Responsible (green) AI is a priority

Did you know that the carbon footprint from using one AI model can reach 284 tons of carbon dioxide, or about 5 times the lifetime emissions of an average car?

Artificial intelligence (AI) offers tremendous opportunities for the business world, but its use also comes with great responsibility. AI-based systems have a significant impact on people’s lives, raising important questions about ethics, data governance, trust, and legality. As a company delegates more decisions to AI, it assumes potential risks in terms of reputation, data privacy, and liability, whether related to health, safety, or employment. According to an Accenture study, 88% of people surveyed do not trust decisions made by AI. Additionally, Europe seeks to play a leading role in the world in terms of AI regulation and governance.

Responsible AI is the practice of designing, developing, and applying artificial intelligence to enhance employee and business capabilities, while positively impacting customers and society as a whole. This is an important condition for building trust and deploying AI at scale in a calm manner.

Green AI

Some countries are exploring similar topics, but with different perspectives, such as India which is taking a unique approach to responsible AI. India may be placing less emphasis on regulation and more focus on data governance and privacy, but it is showing strong interest in green AI. Green AI is dedicated to creating energy efficient, environmentally friendly and sustainable algorithms. He also focuses on applying AI to combat climate change, address food production and food security, and explore other ways in which AI can have a positive impact on life on earth. .

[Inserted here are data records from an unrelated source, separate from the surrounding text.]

import Summits.CriticalPhenomena.CardyFormulaZ2.Theorems.CardyComplexConeSLESixFamiliesGiveCardySmoothMarkFamiliesPart9
import Summits.CriticalPhenomena.CardyFormulaZ2.Theorems.CardySelfRefinementLagHandOffDiscretisableLabelling
import HarnessLib

/-!
# Smooth-mark discretisation families, part 10: the labelling package at a fixed mesh

Helper file for stub `stub_smoothMarkFamilies` of line `collar-touch-sandwich` of crux
`SLESixFamiliesGiveCardy` (stmt-CriticalPhenomena-9654).  From the abstract per-mesh hypotheses of
part 9 (label `A`, per-mark tests `C i`, cut edges `z i`) we derive, for
`SA = zdBoundary ∩ {A}`, `SB = zdBoundary ∩ {¬ A}`, the full conjunction required at mesh `δ` by the
labelling reduction `zdDiscretisationFamily_of_labelling` (cover, disjointness, both labels occur, no
forcing either way, sides within `6δ`, exactly two crossing edges each bounding exactly one inner
face), together with the identification of the crossing edges and the `5δ`-closeness of their
midpoints to the marked points (`package_at_mesh`).
-/

noncomputable section

open Set Metric
open Literature.Probability Literature.Probability.RandomPlanarGeometry
  Literature.Probability.LatticeModels Literature.Probability.Percolation

namespace Summit.CriticalPhenomena.CardyFormulaZ2.Cruxes.SLESixFamiliesGiveCardy.CollarTouchSandwich

namespace SmoothMark

/-- Sides: a boundary site labelled by the Voronoi rule towards `arc j` is within `2δ` of it; a
boundary site within `6δ` of a marked point is within `6δ` of both arcs. [folklore] -/
theorem infDist_arc_le_of_label (D : DobrushinDomain) {δ : ℝ} (hδ : 0 < δ) {x : Site 2}
    (hx : x ∈ (⟨D.carrier, δ, ∅, ∅⟩ : DiscreteDobrushin).zdBoundary) (j : Fin 2)
    (h : (∃ i : Fin 2, dist (meshPoint δ x) (D.pt i) < 6 * δ) ∨
      infDist (meshPoint δ x) (D.arc j) ≤ infDist (meshPoint δ x) (D.arc (j + 1))) :
    infDist (meshPoint δ x) (D.arc j) ≤ 6 * δ := by
  rcases h with ⟨i, hi⟩ | h
  · exact (infDist_le_dist_of_mem (D.pt_mem_arc i j)).trans hi.le
  · have hfne : (frontier D.carrier).Nonempty := ⟨_, D.pt_mem_frontier 0⟩
    obtain ⟨q, hq, hqd⟩ := isClosed_frontier.exists_infDist_eq_dist hfne (meshPoint δ x)
    have h2 : dist (meshPoint δ x) q ≤ 2 * δ := hqd ▸ infDist_frontier_le' D hδ hx
    have hq' : q ∈ D.arc j ∨ q ∈ D.arc (j + 1) := by
      have := (mem_frontier_iff_mem_arc D q).1 hq
      fin_cases j
      · simpa using this
      · simpa [show (1 : Fin 2) + 1 = 0 from rfl, or_comm] using this
    rcases hq' with hq' | hq'
    · linarith [infDist_le_dist_of_mem (x := meshPoint δ x) hq']
    · linarith [infDist_le_dist_of_mem (x := meshPoint δ x) hq']

section Package

variable (D : DobrushinDomain) {δ R c₀ : ℝ} (A : Site 2 → Prop) (C : Fin 2 → Site 2 → Prop)
  (z : Fin 2 → Fin 2 → Site 2)
  (hδ : 0 < δ) (hδR : 128 * δ ≤ R) (hR01 : R ≤ dist (D.pt 0) (D.pt 1))
  (hgap : ∀ j : Fin 2, ∀ w ∈ D.arc j, R / 32 ≤ dist w (D.pt 0) → R / 32 ≤ dist w (D.pt 1) →
    c₀ ≤ infDist w (D.arc (j + 1))) (hc₀ : 8 * δ < c₀)
  (hAvor : ∀ x, 6 * δ ≤ dist (meshPoint δ x) (D.pt 0) → 6 * δ ≤ dist (meshPoint δ x) (D.pt 1) →
    (A x ↔ infDist (meshPoint δ x) (D.arc 0) ≤ infDist (meshPoint δ x) (D.arc 1)))
  (hAC : ∀ i : Fin 2, ∀ x ∈ (⟨D.carrier, δ, ∅, ∅⟩ : DiscreteDobrushin).zdBoundary,
    dist (meshPoint δ x) (D.pt i) < R / 4 - 2 * δ → (A x ↔ C i x))
  (hCC : ∀ i : Fin 2, ∀ x ∈ (⟨D.carrier, δ, ∅, ∅⟩ : DiscreteDobrushin).zdBoundary,
    ∀ y ∈ (⟨D.carrier, δ, ∅, ∅⟩ : DiscreteDobrushin).zdBoundary,
    dist (meshPoint δ x) (D.pt i) < R / 4 - 2 * δ → dist (meshPoint δ y) (D.pt i) < R / 4 - 2 * δ →
    ∀ q ∈ frontier D.carrier, dist (meshPoint δ x) q = infDist (meshPoint δ x) (frontier D.carrier) →
    dist (meshPoint δ y) q = infDist (meshPoint δ y) (frontier D.carrier) → (C i x ↔ C i y))
  (hz : ∀ i : Fin 2, z i 0 ∈ (⟨D.carrier, δ, ∅, ∅⟩ : DiscreteDobrushin).zdBoundary ∧
    z i 1 ∈ (⟨D.carrier, δ, ∅, ∅⟩ : DiscreteDobrushin).zdBoundary ∧
    (discreteDomainGraph D.carrier δ).Adj (z i 0) (z i 1) ∧
    dist (meshPoint δ (z i 0)) (D.pt i) ≤ 5 * δ ∧ dist (meshPoint δ (z i 1)) (D.pt i) ≤ 5 * δ ∧
    ¬ (C i (z i 0) ↔ C i (z i 1)))
  (hzu : ∀ i : Fin 2, ∀ x y, (discreteDomainGraph D.carrier δ).Adj x y →
    x ∈ (⟨D.carrier, δ, ∅, ∅⟩ : DiscreteDobrushin).zdBoundary →
    y ∈ (⟨D.carrier, δ, ∅, ∅⟩ : DiscreteDobrushin).zdBoundary →
    dist (meshPoint δ x) (D.pt i) < R / 4 - 4 * δ → ¬ (C i x ↔ C i y) → s(x, y) = s(z i 0, z i 1))
  (hzf : ∀ i : Fin 2, ∃! f, (⟨D.carrier, δ, ∅, ∅⟩ : DiscreteDobrushin).IsInnerFace f ∧
    ∀ x ∈ s(z i 0, z i 1), LatticeModels.IsCorner x f)

include hδ hδR hR01 hgap hc₀ hAvor hAC hCC hz hzu hzf in
/-- **The labelling package at mesh `δ`.** [folklore] -/
theorem package_at_mesh :
    {x | x ∈ (⟨D.carrier, δ, ∅, ∅⟩ : DiscreteDobrushin).zdBoundary ∧ A x} ∪
        {x | x ∈ (⟨D.carrier, δ, ∅, ∅⟩ : DiscreteDobrushin).zdBoundary ∧ ¬ A x} =
        (⟨D.carrier, δ, ∅, ∅⟩ : DiscreteDobrushin).zdBoundary ∧
      Disjoint {x | x ∈ (⟨D.carrier, δ, ∅, ∅⟩ : DiscreteDobrushin).zdBoundary ∧ A x}
        {x | x ∈ (⟨D.carrier, δ, ∅, ∅⟩ : DiscreteDobrushin).zdBoundary ∧ ¬ A x} ∧
      {x | x ∈ (⟨D.carrier, δ, ∅, ∅⟩ : DiscreteDobrushin).zdBoundary ∧ A x}.Nonempty ∧
      {x | x ∈ (⟨D.carrier, δ, ∅, ∅⟩ : DiscreteDobrushin).zdBoundary ∧ ¬ A x}.Nonempty ∧
      (∀ y ∈ {x | x ∈ (⟨D.carrier, δ, ∅, ∅⟩ : DiscreteDobrushin).zdBoundary ∧ A x},
        ¬ closedBall (meshPoint δ y) (infDist (meshPoint δ y) (frontier D.carrier)) ⊆
          ⋃ x ∈ {x | x ∈ (⟨D.carrier, δ, ∅, ∅⟩ : DiscreteDobrushin).zdBoundary ∧ ¬ A x},
            closedBall (meshPoint δ x) (infDist (meshPoint δ x) (frontier D.carrier))) ∧
      (∀ x ∈ {x | x ∈ (⟨D.carrier, δ, ∅, ∅⟩ : DiscreteDobrushin).zdBoundary ∧ ¬ A x},
        ¬ closedBall (meshPoint δ x) (infDist (meshPoint δ x) (frontier D.carrier)) ⊆
          ⋃ y ∈ {x | x ∈ (⟨D.carrier, δ, ∅, ∅⟩ : DiscreteDobrushin).zdBoundary ∧ A x},
            closedBall (meshPoint δ y) (infDist (meshPoint δ y) (frontier D.carrier))) ∧
      (∀ y ∈ {x | x ∈ (⟨D.carrier, δ, ∅, ∅⟩ : DiscreteDobrushin).zdBoundary ∧ A x},
        infDist (meshPoint δ y) (D.arc 0) ≤ 6 * δ) ∧
      (∀ x ∈ {x | x ∈ (⟨D.carrier, δ, ∅, ∅⟩ : DiscreteDobrushin).zdBoundary ∧ ¬ A x},
        infDist (meshPoint δ x) (D.arc 1) ≤ 6 * δ) ∧
      {e | e ∈ (discreteDomainGraph D.carrier δ).edgeSet ∧
        (∃ x ∈ e, x ∈ {x | x ∈ (⟨D.carrier, δ, ∅, ∅⟩ : DiscreteDobrushin).zdBoundary ∧ A x}) ∧
        ∃ y ∈ e, y ∈ {x | x ∈ (⟨D.carrier, δ, ∅, ∅⟩ : DiscreteDobrushin).zdBoundary ∧ ¬ A x}}.ncard = 2 ∧
      (∀ e ∈ (discreteDomainGraph D.carrier δ).edgeSet,
        (∃ x ∈ e, x ∈ {x | x ∈ (⟨D.carrier, δ, ∅, ∅⟩ : DiscreteDobrushin).zdBoundary ∧ A x}) →
        (∃ y ∈ e, y ∈ {x | x ∈ (⟨D.carrier, δ, ∅, ∅⟩ : DiscreteDobrushin).zdBoundary ∧ ¬ A x}) →
        ∃! f, (⟨D.carrier, δ, ∅, ∅⟩ : DiscreteDobrushin).IsInnerFace f ∧ ∀ x ∈ e, LatticeModels.IsCorner x f) ∧
      {e | e ∈ (discreteDomainGraph D.carrier δ).edgeSet ∧
        (∃ x ∈ e, x ∈ {x | x ∈ (⟨D.carrier, δ, ∅, ∅⟩ : DiscreteDobrushin).zdBoundary ∧ A x}) ∧
        ∃ y ∈ e, y ∈ {x | x ∈ (⟨D.carrier, δ, ∅, ∅⟩ : DiscreteDobrushin).zdBoundary ∧ ¬ A x}} =
        {s(z 0 0, z 0 1), s(z 1 0, z 1 1)} ∧
      hausdorffEDist (medialPoint δ '' {s(z 0 0, z 0 1), s(z 1 0, z 1 1)}) {D.pt 0, D.pt 1} ≤
        ENNReal.ofReal (5 * δ) := by
  classical
  have hcross := crossing_eq D A C z hδ hδR hgap hc₀ hAvor hAC hz hzu
  have hne := cut_edges_ne D C z hδ hδR hR01 hz
  -- both labels occur at the cut edge of mark `0`
  obtain ⟨h0, h1, -, hd0, hd1, hC⟩ := hz 0
  have hA0 := hAC 0 _ h0 (by linarith)
  have hA1 := hAC 0 _ h1 (by linarith)
  have hboth : ∃ a b, a ∈ (⟨D.carrier, δ, ∅, ∅⟩ : DiscreteDobrushin).zdBoundary ∧ A a ∧
      b ∈ (⟨D.carrier, δ, ∅, ∅⟩ : DiscreteDobrushin).zdBoundary ∧ ¬ A b := by
    by_cases hAz : A (z 0 0)
    · exact ⟨_, _, h0, hAz, h1, fun hAz' => hC ⟨fun _ => hA1.1 hAz', fun _ => hA0.1 hAz⟩⟩
    · refine ⟨_, _, h1, ?_, h0, hAz⟩
      by_contra hAz'
      exact hC ⟨fun h => absurd (hA0.2 h) hAz, fun h => absurd (hA1.2 h) hAz'⟩
  obtain ⟨a, b, ha, hAa, hb, hAb⟩ := hboth
  refine ⟨?_, ?_, ⟨a, ha, hAa⟩, ⟨b, hb, hAb⟩, ?_, ?_, ?_, ?_, ?_, ?_, hcross,
    hausdorffEDist_medialPoint_le D C z hz⟩
  · ext x
    simp only [mem_union, mem_setOf_eq]
    refine ⟨fun h => h.elim And.left And.left, fun h => ?_⟩
    by_cases hA : A x
    exacts [Or.inl ⟨h, hA⟩, Or.inr ⟨h, hA⟩]
  · exact Set.disjoint_left.2 fun x hx hx' => hx'.2 hx.2
  · rintro y ⟨hy, hAy⟩
    exact not_covered D A C hδ hδR hgap hc₀ hAvor hAC hCC hy (fun x hx => hx.1) fun x hx h => hx.2 (h.2 hAy)
  · rintro x ⟨hx, hAx⟩
    exact not_covered D A C hδ hδR hgap hc₀ hAvor hAC hCC hx (fun y hy => hy.1) fun y hy h => hAx (h.1 hy.2)
  · rintro y ⟨hy, hAy⟩
    refine infDist_arc_le_of_label D hδ hy 0 ?_
    by_cases hn : ∃ i : Fin 2, dist (meshPoint δ y) (D.pt i) < 6 * δ
    · exact Or.inl hn
    · push Not at hn
      exact Or.inr (by simpa using (hAvor y (hn 0) (hn 1)).1 hAy)
  · rintro x ⟨hx, hAx⟩
    refine infDist_arc_le_of_label D hδ hx 1 ?_
    by_cases hn : ∃ i : Fin 2, dist (meshPoint δ x) (D.pt i) < 6 * δ
    · exact Or.inl hn
    · push Not at hn
      rw [hAvor x (hn 0) (hn 1), not_le] at hAx
      exact Or.inr (by simpa [show (1 : Fin 2) + 1 = 0 from rfl] using hAx.le)
  · rw [hcross]; exact ncard_pair hne
  · intro e he hxA hyB
    have : e ∈ {e | e ∈ (discreteDomainGraph D.carrier δ).edgeSet ∧
        (∃ x ∈ e, x ∈ {x | x ∈ (⟨D.carrier, δ, ∅, ∅⟩ : DiscreteDobrushin).zdBoundary ∧ A x}) ∧
        ∃ y ∈ e, y ∈ {x | x ∈ (⟨D.carrier, δ, ∅, ∅⟩ : DiscreteDobrushin).zdBoundary ∧ ¬ A x}} :=
      ⟨he, hxA, hyB⟩
    rw [hcross] at this
    rcases this with rfl | rfl
    · exact hzf 0
    · exact hzf 1

end Package

end SmoothMark

/-! ### Registered sub-goal (one-line signature, verbatim) -/

/-- **Registered sub-goal `smoothMark_part10` of `stub_smoothMarkFamilies`**: sides: labelled boundary sites are within `6δ` of their arc. [folklore] -/
theorem smoothMark_part10 : ∀ (D : DobrushinDomain) (δ : ℝ), 0 < δ → ∀ x : Site 2, x ∈ (⟨D.carrier, δ, ∅, ∅⟩ : DiscreteDobrushin).zdBoundary → ∀ j : Fin 2, ((∃ i : Fin 2, dist (meshPoint δ x) (D.pt i) < 6 * δ) ∨ Metric.infDist (meshPoint δ x) (D.arc j) ≤ Metric.infDist (meshPoint δ x) (D.arc (j + 1))) → Metric.infDist (meshPoint δ x) (D.arc j) ≤ 6 * δ :=
  fun D _ hδ _ hx j h => SmoothMark.infDist_arc_le_of_label D hδ hx j h

end Summit.CriticalPhenomena.CardyFormulaZ2.Cruxes.SLESixFamiliesGiveCardy.CollarTouchSandwich

end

More energy-efficient AI approaches still require significant sacrifices in AI model quality. For example, researchers at Google and the University of California at Berkeley have shown that the carbon footprint of large language models can be reduced 100 to 1,000 times with the choice of algorithms, specialized hardware, and energy-efficient cloud data centers. Accenture Labs researchers found that training an AI model on a 70% complete data set reduced its accuracy by less than 1%, but reduced power consumption by 47%.

Data Science

Green AI is a topic for example for Accenture in India with their lab which is an impressive facility housing almost 4000 people working on innovation, helping Fortune 500 companies and other organizations move to AI. It also acquired industrial artificial intelligence company Flutura. The startup will power Accenture’s industrial AI services to improve factory, refinery and supply chain performance while enabling clients to achieve their net zero goals more quickly. Its AI platform provides a self-service solution for advanced analytics. This solution helps process engineering, asset management, and reliability teams assess, predict, and improve the performance, reliability, throughput, and energy efficiency of production and manufacturing facilities.

Accenture made many acquisitions to increase its portfolio around AI such as Albert in Japan. Analytics8 in Australia, Sentelis in France, Bridgei2i and Byte Prophecy in India, Pragsis Bidoop in Spain, Mudano in the UK, and Clarity Insights, End-to-End Analytics and Core Compete in the United States. The goal is to master the art of distinguishing signal from noise. Data, analytics and AI open up new possibilities for businesses looking to grow and differentiate themselves. Today, leaders are looking for ways to optimize resource use, increase efficiency, develop new revenue streams and create new business models. All the transformations that produce these values ​​have one thing in common: data.

Transformation through data requires recognition of the value of human, financial, or intellectual resources, which have long been considered critical elements in business growth for several centuries. This is one of the keys to environmentally friendly AI!